Introduction
Growing up on the east coast, my high school only offered orchestra as a group music experience. It was a sedate gathering of musicians who did their best and mostly drove our orchestra teacher/conductor crazy. We were mediocre to just above barely acceptable.
My journey to becoming a part of the high school orchestra began in sixth grade. At the wonderful age of 12 years old, I was given a trombone because I was a tall, skinny guy with long arms. This was to be my “instrument of choice.” In reality, there wasn’t any choice in the matter. The cool guys got trumpets. I got the trombone.
As a result of having long arms, I was the only trombone player in the high school orchestra so I got first chair. The music was simple and not very interesting. A matter of fact there were some pieces where I played the same note or phrase 30+ times during the entire piece. In short, the performance bar for the trombone was low and my arms were long.
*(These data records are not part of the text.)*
import Mathlib

/-!
# SoloBlind E53 — lifting a functional `T → ℤ/M` on a free ℤ-module to `T → ℤ`

Solo programme `solo-Langlands-blind`, own line (O1b), s118 (tower theory §13.9, claim C434(i): the easy direction of the q-expansion
depth certification).  The new Hecke ring `T` is a free ℤ-module of finite rank and `Hom_ℤ(T, ℤ) ≅ S(ℤ)` (forms with integral
q-expansion, `φ ↦ Σ φ(T_n) qⁿ`).  If `y^k` divides a cell modulus `M′ = #(T/I)`, the composite `T → T/I ≅ ℤ/M′ → ℤ/y^k` is additive,
and BECAUSE `T` IS FREE it lifts to some `φ : T → ℤ`, i.e. to a genuine integral cusp form whose coefficients are `≡ σ(n) (mod y^k)`:
depth ≥ k.  The lifting step is `exists_lift`; `exists_lift_apply` is the pointwise form used in the argument.
-/

set_option linter.dupNamespace false

namespace Summit.Langlands.Langlands.Theorems.SoloBlindFreeLift

/-- Reduction mod `M` as a ℤ-linear map `ℤ → ZMod M`. -/
def redLinear (M : ℕ) : ℤ →ₗ[ℤ] ZMod M := (Int.castAddHom (ZMod M)).toIntLinearMap

/-- `redLinear M k = (k : ZMod M)`. -/
theorem redLinear_apply (M : ℕ) (k : ℤ) : redLinear M k = (k : ZMod M) := rfl

/-- Reduction mod `M` is surjective. -/
theorem redLinear_surjective (M : ℕ) : Function.Surjective (redLinear M) := by
  intro x
  obtain ⟨k, hk⟩ := ZMod.intCast_surjective x
  exact ⟨k, hk⟩

/-- FREE LIFT: every ℤ-linear functional `T → ℤ/M` on a free ℤ-module `T` factors through a functional `T → ℤ`. -/
theorem exists_lift {T : Type*} [AddCommGroup T] [Module.Free ℤ T] (M : ℕ) (ψ : T →ₗ[ℤ] ZMod M) :
    ∃ φ : T →ₗ[ℤ] ℤ, (redLinear M).comp φ = ψ :=
  Module.projective_lifting_property (redLinear M) ψ (redLinear_surjective M)

/-- Pointwise form: the lift `φ` satisfies `φ t ≡ ψ t`, i.e. `(φ t : ZMod M) = ψ t` for every `t`. -/
theorem exists_lift_apply {T : Type*} [AddCommGroup T] [Module.Free ℤ T] (M : ℕ) (ψ : T →ₗ[ℤ] ZMod M) :
    ∃ φ : T →ₗ[ℤ] ℤ, ∀ t : T, ((φ t : ℤ) : ZMod M) = ψ t := by
  obtain ⟨φ, hφ⟩ := exists_lift M ψ
  refine ⟨φ, fun t => ?_⟩
  have := LinearMap.congr_fun hφ t
  simpa [redLinear_apply] using this

/-- The same for an additive map (every additive map of abelian groups is ℤ-linear). -/
theorem exists_lift_addMonoidHom {T : Type*} [AddCommGroup T] [Module.Free ℤ T] (M : ℕ) (ψ : T →+ ZMod M) :
    ∃ φ : T →+ ℤ, ∀ t : T, ((φ t : ℤ) : ZMod M) = ψ t := by
  obtain ⟨φ, hφ⟩ := exists_lift_apply M ψ.toIntLinearMap
  exact ⟨φ.toAddMonoidHom, fun t => by simpa using hφ t⟩

end Summit.Langlands.Langlands.Theorems.SoloBlindFreeLift
omit [Fintype m] [DecidableEq m] in
/-- **DIAGONAL SECTORS ARE FLAT**: a unit entry satisfies `d_r·conj(d_r) = 1`. [folklore] -/
theorem mul_conj_self_of_norm_eq_one {d : m → ℂ} (hd : ∀ i, ‖d i‖ = 1) (r : m) : d r * star (d r) = 1 := by
  rw [Complex.star_def, Complex.mul_conj, Complex.normSq_eq_norm_sq, hd r]
  norm_num

omit [Fintype m] [DecidableEq m] in
/-- Flat from the other side: `conj(d_r)·d_r = 1`. [folklore] -/
theorem conj_mul_self_of_norm_eq_one {d : m → ℂ} (hd : ∀ i, ‖d i‖ = 1) (r : m) : star (d r) * d r = 1 := by
  rw [mul_comm]; exact mul_conj_self_of_norm_eq_one hd r

omit [Fintype m] [DecidableEq m] in
/-- **THE TWIST IS A UNIT**: `‖d_r·conj(d_s)‖ = 1` for unit entries — the hypothesis `‖ω‖ = 1` of ✓`ToronTwistedMultipliers.norm_twistedSymbol_sq`. [folklore] -/
theorem norm_mul_conj_eq_one {d : m → ℂ} (hd : ∀ i, ‖d i‖ = 1) (r s : m) : ‖d r * star (d s)‖ = 1 := by
  rw [norm_mul, Complex.star_def, Complex.norm_conj, hd r, hd s, mul_one]

omit [Fintype m] [DecidableEq m] in
/-- The charge-conjugate sectors carry conjugate twists: `conj(d_r·conj(d_s)) = d_s·conj(d_r)`. [folklore] -/
theorem conj_twist (d : m → ℂ) (r s : m) : star (d r * star (d s)) = d s * star (d r) := by
  rw [star_mul, star_star]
Nevertheless, I persisted, and played the trombone all the way into my college years, where the music was more up beat and challenging. Some of the college music was very modern and hard to connect with as I played it. Still, I gave it my best shot.
On the other hand, my wife grew up in Iowa, and she had fantastic options when it came to music. In particular, she went to a school that had an award winning marching band. This large marching band was highly influenced by the bands that were part of DCI (Drum Corp International) which is a highly stylized and very precise form of marching.
During the early years of our marriage, I listened to many stories about her marching band years. They had a lot of fun at a level that made my high school orchestra experience seem drab and old fashion, if not boring. I was envious and admired her high caliber, musical skill set.
When our two sons entered middle school, having listened to their mom’s marching band stories, there was no doubt that they were going out for marching band. And in particular, they each wanted to be a part of the drum line, which is the heart and the soul of the band. With their parents support, they threw themselves into the process of learning the drums.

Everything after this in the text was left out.